3. What exactly are the "salts" produced when I make my homemade nitric and how to best deal/dispose of them. I now have roughly 100 grams of these pesky salts in a HDPE container and would like to see them gone if they are of no further use.

As always, thanks in advance for the help and for bearing with my ignorance. Also, I hope I am posting in the right topic as I continue this thread but think it might belong in "Chemical Processes".


----------



## juxtaposedsoul (Jul 24, 2011)

Clarification: On question number 1 I should specify that this gray precipitate with lots of shiny silver specks or crystals is dropping with copper from a clear solution that I siphoned off the top of my "silver sulfate" storage jar. Thanks.


----------



## butcher (Jul 24, 2011)

Your question on gray precipitate with shiny specks dropping from silver nitrate with copper sounds like elemental silver (resembles pepper to me). 

Copper would also precipitate any silver from a sulfate solution as elemental silver forming a copper sulfate solution, but silver sulfate being so insoluble, I suspect that was residual silver nitrate solution before using the copper buss bar.


Silver chloride or any silver sulfate can be filtered from silver nitrate solution before precipitating the silver with a buss bar.

Save anything until you know what it is and how to deal with it to get any values or how to dispose of safely.

saving powders I would give few wash's with boiling water (keeping solution very hot till all powders settle, then neutralize powders with hydroxide solution, dry them, roast them red hot, store in sealed jar with label of where they came from and what you suspect they are, then search for Hokes book and do her experiments of getting acquainted with metals and acids, you will soon learn to deal with most anything you will encounter.

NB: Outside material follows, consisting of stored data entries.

/-
Copyright (c) 2026 the pub-hodgecm-mathlib formalisation cell (harness21).  Prover seat hodgecm-mathlib-B-p04 (g47): LH4-plan (g6) WORD #21 FILE A (O8a-∃′, the uniform
«linear symmetriser» of the good-vector criterion; memo `MEMO-M4-wild-parity.v1.B-p04g47.md` §2); 2026-09-02.
-/
import Literature.NumberTheory.Automorphic.SplitTorusOrderNormCriterion     -- ★ O8a-∃ (tame, Cayley symmetriser) and O7 `eval_mem_span_pow` (`O[γ]` contains polynomial values)
import HarnessLib

/-!
# T3′ organ O8a-∃′ — the LINEAR SYMMETRISER: `T(a) = (c₀ + c₁γᵢ)ᵢ` with `c₀, c₁ ∈ O` and unit values is GOOD, at EVERY residue characteristic; for norm-one nodes on
# `Fin 3` the σ-compatible linear family is `p(X) = ω + σ(ω)·G·X`, `G = γ₀γ₁γ₂` (Jacobowitz 1962 §4; Rogawski 1990 §4.9; Serre V §2)

Topic `NumberTheory/Automorphic`; namespace `Literature.NumberTheory.Automorphic`.  THEOREMS ONLY (no definition, no instance, no notation, no named fact, no `sorry`); generic
field algebra; kernel lane `--supports stmt-HodgeConjecture-24833`.  Cell `pub/hodgecm-mathlib` (D-0151), crux H413 = `stmt-HodgeConjecture-24833`; half A line LH4 (M4 wall of
census F0P3a-p06 (g17) `DUNR-H2-CENSUS`), LH4-plan (g6) WORD #21 FILE A, after B-p04 (g47)'s memo `F0/P3c/LH4/B-p04-g47/MEMO-M4-wild-parity.v1.B-p04g47.md` §2.  A SIBLING of ★
O8a-∃ `SplitTorusOrderNormCriterion.exists_criterion_of_norm_solutions`, whose CAYLEY symmetriser `λ = ((1+γ)δ)^{n−1}·P₀·(1+γ)⁻¹` needs the binders `1 + γᵢ ∈ O^×`
(`hγ1u`) and a skew unit `δ` — the first fails as soon as `|2| < 1` (`γᵢ ≡ 1 ⇒ 1 + γᵢ ≡ 2`).  HONEST LABEL: HC_CM is proved only modulo the 7 printed citations (2 remaining
named inputs: hLiu418 = stmt-HodgeConjecture-24832, h413 = stmt-HodgeConjecture-24833) until rung 0 closes; count-neutral (pays no organ, opens no road).

THE MATHEMATICS.  ★ O7∕O8a currency: `K` a field, `O ⊆ K` a subring, `σ : K →+* K`, nodes `γ : Fin n → K` in `O`, `R := span_O{(γᵢ^j)ᵢ}`, criterion vector
`T(a)ᵢ := dᵢ·aᵢσ(aᵢ)·Vᵢ`, `Vᵢ := ∏_{j≠i}(γᵢ − γⱼ)`; GOOD(a) := «`T(a) ∈ R` with unit components».  (§1) If `T(a)ᵢ = c₀ + c₁·γᵢ` for all `i` with `c₀, c₁ ∈ O` and unit values,
then `a` is GOOD — `T(a)` is the VALUE VECTOR of the `O`-polynomial `c₀ + c₁X` (★ `eval_mem_span_pow`).  This is residue-characteristic-free: no Cayley transform, no `δ`.  (§2)
For NORM-ONE nodes on `Fin 3` (`σγᵢ = γᵢ⁻¹`): `σVᵢ = Vᵢ∕(γᵢ·G)` with `G := γ₀γ₁γ₂`, so the requirement «`T(a)ᵢ∕dᵢ = aᵢσaᵢ` is σ-fixed» is met by the linear family
**`p(X) = ω + σ(ω)·G·X`** (any `ω`; `σ² = 1`): `σ(p(γᵢ)∕(dᵢVᵢ)) = p(γᵢ)∕(dᵢVᵢ)` — the norm equations `aᵢσ(aᵢ) = p(γᵢ)∕(dᵢVᵢ)` have σ-FIXED right-hand sides (§2), and the
rationality involution `ι` (fixing `γ₀, ω, σω`, swapping `γ₁, γ₂`) fixes `p(γ₀)` and swaps `p(γ₁), p(γ₂)` (§3).  The tame ★ symmetriser is the member `ω = P₀δ²` (values
`P₀δ²(1 + γᵢ)`); at a dyadic place one takes `ω` with `ω + σω` a unit (the values are `≡ ω + σω` in the depth-zero regime `γᵢ ≡ 1`) — supplied by the consumer
(`RationalGoodVectorParityUniform`, FILE B), which also discharges the unit hypothesis in its valued setting.

## References
* [Jacobowitz1962] R. Jacobowitz, *Hermitian forms over local fields*, Amer. J. Math. 84 (1962): §4 (Gram criteria for lattices), §7.
* [Rogawski1990] J. D. Rogawski, *Automorphic Representations of Unitary Groups in Three Variables* (1990): §4.9 Lemma 4.9.3 p. 56 (where the count is consumed).
* [Serre1979] J.-P. Serre, *Local Fields*, GTM 67 (1979): Ch. III §6 (orders `O[γ]`), Ch. V §2 Prop. 3 (norm equations at an unramified extension).
-/

set_option autoImplicit false

open Polynomial Finset

namespace Literature.NumberTheory.Automorphic

/-! ## §1 Linear values are GOOD (any `n`, any residue characteristic) -/

section Linear

variable {K : Type*} [Field K] {n : ℕ} (O : Subring K) (σ : K →+* K) {γ : Fin n → K}

/-- **The value vector `(c₀ + c₁γᵢ)ᵢ` of an `O`-linear polynomial lies in `R = O[γ]`** (★ O7 `eval_mem_span_pow` at `C c₀ + C c₁·X`). [cite: Serre1979, Ch. III §6] -/
theorem linearValues_mem_span_pow (hγ : ∀ i, γ i ∈ O) {c₀ c₁ : K} (hc₀ : c₀ ∈ O) (hc₁ : c₁ ∈ O) :
    (fun i => c₀ + c₁ * γ i) ∈ Submodule.span O (Set.range fun j : Fin n => fun i => γ i ^ (j : ℕ)) := by
  have h := eval_mem_span_pow O hγ (γ := γ) (C (⟨c₀, hc₀⟩ : O) + C (⟨c₁, hc₁⟩ : O) * X)
  have he : (fun i => ((C (⟨c₀, hc₀⟩ : O) + C (⟨c₁, hc₁⟩ : O) * X).map O.subtype).eval (γ i)) = fun i => c₀ + c₁ * γ i := by
    funext i; simp
  rwa [he] at h

/-- **O8a-∃′ — THE LINEAR SYMMETRISER MAKES `a` GOOD**: if the criterion vector has the values of an `O`-linear polynomial, `dᵢ·aᵢσ(aᵢ)·∏_{j≠i}(γᵢ − γⱼ) = c₀ + c₁γᵢ` with
`c₀, c₁ ∈ O`, and these values are units of `O`, then `T(a) ∈ R` with unit components — ★ O8a-∃'s GOOD token, WITHOUT `1 + γᵢ ∈ O^×` and WITHOUT a skew unit `δ`.
[cite: Jacobowitz1962, §4] [cite: Rogawski1990, §4.9 Lemma 4.9.3 p. 56] [cite: Serre1979, Ch. III §6] -/
theorem exists_criterion_of_linear_values (hγ : ∀ i, γ i ∈ O) {c₀ c₁ : K} (hc₀ : c₀ ∈ O) (hc₁ : c₁ ∈ O) (d a : Fin n → K)
    (ha : ∀ i, d i * a i * σ (a i) * ∏ j ∈ univ.erase i, (γ i - γ j) = c₀ + c₁ * γ i) (hu : ∀ i, ∃ y ∈ O, y * (c₀ + c₁ * γ i) = 1) :
    (fun i => d i * a i * σ (a i) * ∏ j ∈ univ.erase i, (γ i - γ j)) ∈ Submodule.span O (Set.range fun j : Fin n => fun i => γ i ^ (j : ℕ)) ∧
      ∀ i, ∃ y ∈ O, y * (d i * a i * σ (a i) * ∏ j ∈ univ.erase i, (γ i - γ j)) = 1 := by
  have hT : (fun i => d i * a i * σ (a i) * ∏ j ∈ univ.erase i, (γ i - γ j)) = fun i => c₀ + c₁ * γ i := funext ha
  refine ⟨by rw [hT]; exact linearValues_mem_span_pow O hγ hc₀ hc₁, fun i => ?_⟩
  rw [ha i]; exact hu i

/-- **O8a-∃′ in NORM-EQUATION shape**: if `aᵢσ(aᵢ)·(dᵢVᵢ) = c₀ + c₁γᵢ` (the `n` norm equations with right-hand sides `(c₀ + c₁γᵢ)∕(dᵢVᵢ)` SOLVED), `c₀, c₁ ∈ O`, unit values, then
`a` is GOOD. [cite: Jacobowitz1962, §4] [cite: Serre1979, Ch. V §2 Prop. 3] -/
theorem exists_criterion_of_linear_norm_solutions (hγ : ∀ i, γ i ∈ O) {c₀ c₁ : K} (hc₀ : c₀ ∈ O) (hc₁ : c₁ ∈ O) (d a : Fin n → K)
    (ha : ∀ i, a i * σ (a i) * (d i * ∏ j ∈ univ.erase i, (γ i - γ j)) = c₀ + c₁ * γ i) (hu : ∀ i, ∃ y ∈ O, y * (c₀ + c₁ * γ i) = 1) :
    (fun i => d i * a i * σ (a i) * ∏ j ∈ univ.erase i, (γ i - γ j)) ∈ Submodule.span O (Set.range fun j : Fin n => fun i => γ i ^ (j : ℕ)) ∧
      ∀ i, ∃ y ∈ O, y * (d i * a i * σ (a i) * ∏ j ∈ univ.erase i, (γ i - γ j)) = 1 :=
  exists_criterion_of_linear_values O σ hγ hc₀ hc₁ d a (fun i => by rw [← ha i]; ring) hu

/-- **CONVERSE (trivial half)**: a GOOD `a` has every `T(a)ᵢ = dᵢ·aᵢσ(aᵢ)·Vᵢ` a unit of `O` — the second GOOD clause itself; recorded for symmetry with ★ O8a-∃'s
`isUnit_normSymm_of_criterion` (there the Cayley-normalised quantity). [cite: Jacobowitz1962, §4] -/
theorem criterion_apply_mem_and_unit_of_good (hγ : ∀ i, γ i ∈ O) (d a : Fin n → K)
    (hgood : (fun i => d i * a i * σ (a i) * ∏ j ∈ univ.erase i, (γ i - γ j)) ∈ Submodule.span O (Set.range fun j : Fin n => fun i => γ i ^ (j : ℕ)) ∧
      ∀ i, ∃ y ∈ O, y * (d i * a i * σ (a i) * ∏ j ∈ univ.erase i, (γ i - γ j)) = 1) (i : Fin n) :
    d i * a i * σ (a i) * ∏ j ∈ univ.erase i, (γ i - γ j) ∈ O ∧ ∃ y ∈ O, y * (d i * a i * σ (a i) * ∏ j ∈ univ.erase i, (γ i - γ j)) = 1 :=
  ⟨apply_mem_of_mem_span_pow O hγ hgood.1 i, hgood.2 i⟩

end Linear

/-! ## §2 Norm-one nodes on `Fin 3`: `σVᵢ = Vᵢ∕(γᵢG)` and the σ-compatible linear family `ω + σ(ω)·G·X` -/

section NormOne

variable {K : Type*} [Field K] (σ : K →+* K) {γ : Fin 3 → K}

/-- `∏_{j ≠ 0} f j = f 1 · f 2` on `Fin 3`. [folklore] -/
private theorem prod_erase_zero_three' {M : Type*} [CommMonoid M] (f : Fin 3 → M) : ∏ j ∈ univ.erase (0 : Fin 3), f j = f 1 * f 2 := by
  rw [show univ.erase (0 : Fin 3) = {1, 2} by decide, Finset.prod_pair (by decide)]

/-- `∏_{j ≠ 1} f j = f 0 · f 2` on `Fin 3`. [folklore] -/
private theorem prod_erase_one_three' {M : Type*} [CommMonoid M] (f : Fin 3 → M) : ∏ j ∈ univ.erase (1 : Fin 3), f j = f 0 * f 2 := by
  rw [show univ.erase (1 : Fin 3) = {0, 2} by decide, Finset.prod_pair (by decide)]

/-- `∏_{j ≠ 2} f j = f 0 · f 1` on `Fin 3`. [folklore] -/
private theorem prod_erase_two_three' {M : Type*} [CommMonoid M] (f : Fin 3 → M) : ∏ j ∈ univ.erase (2 : Fin 3), f j = f 0 * f 1 := by
  rw [show univ.erase (2 : Fin 3) = {0, 1} by decide, Finset.prod_pair (by decide)]

/-- **`σVᵢ = Vᵢ ∕ (γᵢ·G)`** for norm-one nodes on `Fin 3` (`σγⱼ = γⱼ⁻¹`): `σ(γᵢ − γⱼ) = −(γᵢ − γⱼ)∕(γᵢγⱼ)`, two factors, `G = γ₀γ₁γ₂`. [cite: Jacobowitz1962, §4] -/
theorem map_nodalDeriv_fin_three (hσγ : ∀ i, σ (γ i) = (γ i)⁻¹) (hγ0 : ∀ i, γ i ≠ 0) (i : Fin 3) :
    σ (∏ j ∈ univ.erase i, (γ i - γ j)) = (∏ j ∈ univ.erase i, (γ i - γ j)) / (γ i * (γ 0 * γ 1 * γ 2)) := by
  have h0 := hγ0 0; have h1 := hγ0 1; have h2 := hγ0 2
  fin_cases i
  · show σ (∏ j ∈ univ.erase (0 : Fin 3), (γ 0 - γ j)) = (∏ j ∈ univ.erase (0 : Fin 3), (γ 0 - γ j)) / (γ 0 * (γ 0 * γ 1 * γ 2))
    rw [prod_erase_zero_three' (fun j => γ 0 - γ j), map_mul, map_sub, map_sub, hσγ, hσγ, hσγ]
    field_simp; ring
  · show σ (∏ j ∈ univ.erase (1 : Fin 3), (γ 1 - γ j)) = (∏ j ∈ univ.erase (1 : Fin 3), (γ 1 - γ j)) / (γ 1 * (γ 0 * γ 1 * γ 2))
    rw [prod_erase_one_three' (fun j => γ 1 - γ j), map_mul, map_sub, map_sub, hσγ, hσγ, hσγ]
    field_simp; ring
  · show σ (∏ j ∈ univ.erase (2 : Fin 3), (γ 2 - γ j)) = (∏ j ∈ univ.erase (2 : Fin 3), (γ 2 - γ j)) / (γ 2 * (γ 0 * γ 1 * γ 2))
    rw [prod_erase_two_three' (fun j => γ 2 - γ j), map_mul, map_sub, map_sub, hσγ, hσγ, hσγ]
    field_simp; ring

/-- **THE σ-COMPATIBLE LINEAR FAMILY**: for norm-one nodes on `Fin 3`, σ-fixed `dᵢ` and `σ² = 1`, the quotient `(ω + σ(ω)·G·γᵢ) ∕ (dᵢ·Vᵢ)`, `G = γ₀γ₁γ₂`, is σ-FIXED
(`σ(p(γᵢ)) = p^σ(γᵢ⁻¹) = σω + ω∕(Gγᵢ)`, and `(σω + ω∕(Gγᵢ))·γᵢG = p(γᵢ)`) — so the norm equations `aᵢσ(aᵢ) = p(γᵢ)∕(dᵢVᵢ)` have σ-fixed right-hand sides.
[cite: Jacobowitz1962, §4] [cite: Serre1979, Ch. V §2 Prop. 3] -/
theorem map_linearSymm_div_eq_self (hσσ : ∀ x, σ (σ x) = x) (hσγ : ∀ i, σ (γ i) = (γ i)⁻¹) (hγ0 : ∀ i, γ i ≠ 0) (hinj : Function.Injective γ)
    {d : Fin 3 → K} (hσd : ∀ i, σ (d i) = d i) (ω : K) (i : Fin 3) :
    σ ((ω + σ ω * (γ 0 * γ 1 * γ 2) * γ i) / (d i * ∏ j ∈ univ.erase i, (γ i - γ j))) =
      (ω + σ ω * (γ 0 * γ 1 * γ 2) * γ i) / (d i * ∏ j ∈ univ.erase i, (γ i - γ j)) := by
  have h0 := hγ0 0; have h1 := hγ0 1; have h2 := hγ0 2; have hi := hγ0 i
  have hV0 : ∏ j ∈ univ.erase i, (γ i - γ j) ≠ 0 :=
    Finset.prod_ne_zero_iff.2 fun j hj => sub_ne_zero.2 fun h => (Finset.ne_of_mem_erase hj) (hinj h).symm
  rcases eq_or_ne (d i) 0 with hd0 | hd0
  · simp [hd0]
  rw [map_div₀, map_mul, map_nodalDeriv_fin_three σ hσγ hγ0 i, hσd, map_add, map_mul, map_mul, hσσ, map_mul, map_mul, hσγ, hσγ, hσγ, hσγ]
  field_simp
  ring

end NormOne

/-! ## §3 The rationality involution `ι`: `p(γ₀)` is `ι`-fixed, `ι p(γ₁) = p(γ₂)` -/

section Iota

variable {K : Type*} [Field K] (ι : K →+* K) {γ : Fin 3 → K}

/-- **`ι` FIXES the value at the rational node** when `ιγ₀ = γ₀`, `ι` permutes `γ₁, γ₂`, and `ι` fixes the coefficients `ω`, `ω'` (`p(X) = ω + ω'·G·X`). [cite: Rogawski1990, §4.9 Lemma 4.9.3 p. 56] -/
theorem map_linearSymm_zero (hγ0 : ι (γ 0) = γ 0) (hγ1 : ι (γ 1) = γ 2) (hγ2 : ι (γ 2) = γ 1) {ω ω' : K} (hω : ι ω = ω) (hω' : ι ω' = ω') :
    ι (ω + ω' * (γ 0 * γ 1 * γ 2) * γ 0) = ω + ω' * (γ 0 * γ 1 * γ 2) * γ 0 := by
  simp only [map_add, map_mul, hγ0, hγ1, hγ2, hω, hω']; ring

/-- **`ι` carries the value at `γ₁` to the value at `γ₂`.** [cite: Rogawski1990, §4.9 Lemma 4.9.3 p. 56] -/
theorem map_linearSymm_one (hγ0 : ι (γ 0) = γ 0) (hγ1 : ι (γ 1) = γ 2) (hγ2 : ι (γ 2) = γ 1) {ω ω' : K} (hω : ι ω = ω) (hω' : ι ω' = ω') :
    ι (ω + ω' * (γ 0 * γ 1 * γ 2) * γ 1) = ω + ω' * (γ 0 * γ 1 * γ 2) * γ 2 := by
  simp only [map_add, map_mul, hγ0, hγ1, hγ2, hω, hω']; ring

/-- The nodal derivatives under `ι`: `ιV₀ = V₀`, `ιV₁ = V₂`. [cite: Rogawski1990, §4.9 Lemma 4.9.3 p. 56] -/
theorem map_nodalDeriv_iota (hγ0 : ι (γ 0) = γ 0) (hγ1 : ι (γ 1) = γ 2) (hγ2 : ι (γ 2) = γ 1) :
    ι (∏ j ∈ univ.erase (0 : Fin 3), (γ 0 - γ j)) = ∏ j ∈ univ.erase (0 : Fin 3), (γ 0 - γ j) ∧
      ι (∏ j ∈ univ.erase (1 : Fin 3), (γ 1 - γ j)) = ∏ j ∈ univ.erase (2 : Fin 3), (γ 2 - γ j) := by
  rw [prod_erase_zero_three' (fun j => γ 0 - γ j), prod_erase_one_three' (fun j => γ 1 - γ j), prod_erase_two_three' (fun j => γ 2 - γ j),
    map_mul, map_sub, map_sub, map_mul, map_sub, map_sub, hγ0, hγ1, hγ2]
  exact ⟨by ring, by ring⟩

end Iota

end Literature.NumberTheory.Automorphic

Edit to add: the salts (byproducts) from making nitric acid are very useful, to me it is just part of the chemicals I bought when I bought sulfuric acid and nitrate salts, why would I want to dispose of a chemical I may need to go and buy for some other process, or for some other chemical reaction I may want to do. these are sodium or potassium sulfates or bisulfates depending on your process for making your nitric acid. very useful in our field of recovery and refining of precious metals.

Hope I explained this proper to be understandable.


----------



## juxtaposedsoul (Jul 24, 2011)

Hi Butcher, 

Thanks for the insight! I suspected the salts were sodium sulfate and I guess I need to figure out how to recycle or reuse them. As for the precipitate with the tiny silver flecks it looks a little different than the regular silver cement that I get but I, too, think it looks like a silver powder. Tomorrow I will melt a small quantity of it to see if it becomes metallic silver. I suspect it will. I have been keeping my sulfates and other by-products as Hoke suggested. I keep everything including all my used filters, etc. I need to learn how to deal with that stuff before it piles up too much. As always, your advice is greatly appreciated.

On another note, I spent this past weekend running experiments on how to dissolve .925 silver in 50% homemade nitric. As you surely know that is completely different than just dissolving pure silver in 70% nitric and an equal amount of DH2O. I came up with some really interesting results and a "new" method. Do you think this forum would be a good place to post those results, and to describe the method I found to work best, or should I just keep the information under my hat and not risk confusing anyone?


----------



## butcher (Jul 28, 2011)

silver salts when melted can burn off in smoke making you wonder where your silver went.

silver chloride will need conversion to elemental silver.
silver sulfate can be melted in flux with Iron to scavange the sulfates.


----------



## mrmoj (Aug 15, 2011)

juxtaposedsoul said:


> On another note, I spent this past weekend running experiments on how to dissolve .925 silver in 50% homemade nitric. As you surely know that is completely different than just dissolving pure silver in 70% nitric and an equal amount of DH2O. I came up with some really interesting results and a "new" method. Do you think this forum would be a good place to post those results, and to describe the method I found to work best, or should I just keep the information under my hat and not risk confusing anyone?



I'm not sure the appropriateness, but I for one would love to hear more methods  I want to remove the impurities from a silver-containing coin for practice, and have access only to nitrate salts and H2SO4&HCl as well. I expect that the information is valuable as long as it's not dangerous? And it would give others in the forum the opportunity to contribute improvements or point out hazards, or to point out if it's already covered here somewhere


----------